Data supplied:
/-! ## §1. At any Stage-13 θ carrying the live-selector clause: N13's 𝐑-half is a theorem -/

/-- **N24 · THE THIRTEEN DAG NODES AT A WORLD BOUND TO THE STAGE-13 PRESENTATION ON THE LIVE-SELECTOR LINE — N13's (R₁₃) DISCHARGED BY NAME** (module 38's
`N24_nodes₁₃CoPH_pointed` with `hR := laws₁₃_of_liveSel`). [cite: Balaban1989LargeFieldII, Thm 1 p.355 (its 𝐑-construction not exercised on this branch), (0.1) pp.355–356, p.387, p.391; Balaban1988Convergent, Thm 1 p.262, Theorem p.245, p.244, Thm 2 p.263, Cor. 3 (2.50) p.264; Balaban1989LargeFieldI, (0.3) p.176, p.177 (i)–(ii); Balaban1987RG1, Thm 3 p.264, (2.9) p.266; Balaban1985Variational, Thm 1 p.279 (node bookkeeping at the presentation)] -/
theorem N24_nodes₁₃CoPH_pointed_liveSel (θ : Stage13HParams F N) (hP : θ.Provisos₁₃CoPH F N) (hθ : θ.Admissible F N)
    (hκ : 0 ≤ θ.s2.lf.κ) (hE₀ : 0 ≤ θ.s2.lf.E₀) (hB₀ : 0 ≤ θ.s2.lf.B₀)
    (hsel : θ.ppSel = ppSelLiveOfRecord F N θ.ν θ.τ9 (EOfRecord₁₃ F N θ.toStage13Params) (wOfRecord₉ F N θ.toStage9Params)) (w : WorldP)
    (hC : w.C = (datumOfRecord₁₃CoPH F N θ hP).C) (hγ : 0 < w.γ ∧ w.γ ≤ θ.γ) (hL : w.L = (θ.L : ℝ))
    (hup : ∀ P, w.up P = upOfRecord₅C F N (θ.toStage5₁₃CoPH F N) P)
    (h05 : ∀ P : B12.RunParams,
      B8LeafR (θ.res.X P).d8 (θ.res.X P).L8 (θ.res.X P).C₂ (θ.res.X P).B₁' (θ.res.X P).B₀' (θ.res.X P).B₁ (θ.res.X P).B₂ (θ.res.X P).c₁
        (θ.res.X P).inp8 (θ.res.X P).B₀β (θ.res.X P).loc8 (θ.res.X P).fam8R (θ.res.X P).lan8 (θ.res.X P).cub8 (θ.res.X P).toAxial8)
    (h06 : ∀ P : B12.RunParams, B9LeafX (θ.res.Y P))
    (h07 : ∀ P : B12.RunParams, B11Leaf (θ.res.Z P))
    (h08 : ∀ P : B12.RunParams, ∃ (Xc : PrintedCarriersR) (I : Type) (C : B10Assembly.Consts) (T : I → B10.TowerRun),
      Nonempty (∀ i, B10Assembly.LeafSystem C (T i)) ∧ θ.res.X P = Xc.withTowerRuns10 T)
    (h09 : ∀ P : B12.RunParams, B12Sec2to5.Lemma4Printed (θ.res.X P).F12 (θ.res.X P).c12)
    (h09T : ∀ P : B12.RunParams, (leavesP w P).smallCouplings → (leavesP w P).smallFieldInductive)
    (h10 : ∀ P : B12.RunParams, B9LeafX (θ.res.Y P) →
      (B10.Thm1PrintedCompact (θ.res.X P).runs10 ∧ B10.Thm2Printed (θ.res.X P).runs10) →
        B11Leaf (θ.res.Z P) → B12Sec2to5.Lemma4Printed (θ.res.X P).F12 (θ.res.X P).c12 →
          B13.Lemma1Printed (θ.res.X P).S13 (θ.res.X P).c13 ∧ B13.Lemma2Printed (θ.res.X P).S13 (θ.res.X P).c13 ∧
            B13.Lemma3Printed (θ.res.X P).S13 (θ.res.X P).c13)
    (h11 : ∀ P : B12.RunParams, (leavesP w P).b7 → (leavesP w P).b8 → (leavesP w P).b9 → (leavesP w P).b10 → (leavesP w P).b11 →
      (leavesP w P).smallCouplings → (leavesP w P).smallFieldInductive → (leavesP w P).flowControl →
        ∀ k, k < P.K → SLaw₁₃CoPH F N θ P k → TLaw₁₃CoPH F N θ P k)
    (h12 : ∀ P : B12.RunParams, B15Leaf (θ.res.W P))
    (hUV : ∀ P : B12.RunParams, (genFlow (betaOfRecord₁₃ F N θ.toStage13Params) P.g0).InInterval w.γ P.K → ∀ k, k ≤ P.K → SLaw₁₃CoPH F N θ P k →
      ∀ U : GaugeField (F.P P.K) k (SU N),
        chiβOfRecord₁₃ F N θ.toStage13Params P.K (gOfRecord₁₃ F N θ.toStage13Params P) k U *
              Real.exp (-(1 / (gOfRecord₁₃ F N θ.toStage13Params P k) ^ 2 * wilsonBGOfRecord F N θ.εbg P k U)
                - w.em (gOfRecord₁₃ F N θ.toStage13Params P k) * (Fintype.card (Site (F.P P.K) k) : ℝ)) ≤ densOfRecord₁₃ F N θ.toStage13Params P k U ∧
        densOfRecord₁₃ F N θ.toStage13Params P k U ≤ Real.exp (w.ep (gOfRecord₁₃ F N θ.toStage13Params P k) * (Fintype.card (Site (F.P P.K) k) : ℝ))) :
    IsRecordOfRecord₁₃CCoPH F N (datumOfRecord₁₃CoPH F N θ hP) w ∧ ∀ P : B12.RunParams, Nodes (leavesP w P) :=
  N24_nodes₁₃CoPH_pointed θ hP hθ w hC hγ hL hup h05 h06 h07 h08 h09 h09T h10 h11 h12 (fun P k hk => laws₁₃CoPH_of_liveSel_of_rstep F N θ P (fun p k _ hk => hP.rstep p k hk) hθ hκ hE₀ hB₀ hsel k hk) hUV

Task brief:
Look above for the line holding "B8LeafR (θ.res.X P).d8" and the line holding "(h07 : ∀ P : B12.RunParams, B11Leaf", then output exactly those two lines and every line between them, nothing more.

Reply to the exercise:
      B8LeafR (θ.res.X P).d8 (θ.res.X P).L8 (θ.res.X P).C₂ (θ.res.X P).B₁' (θ.res.X P).B₀' (θ.res.X P).B₁ (θ.res.X P).B₂ (θ.res.X P).c₁
        (θ.res.X P).inp8 (θ.res.X P).B₀β (θ.res.X P).loc8 (θ.res.X P).fam8R (θ.res.X P).lan8 (θ.res.X P).cub8 (θ.res.X P).toAxial8)
    (h06 : ∀ P : B12.RunParams, B9LeafX (θ.res.Y P))
    (h07 : ∀ P : B12.RunParams, B11Leaf (θ.res.Z P))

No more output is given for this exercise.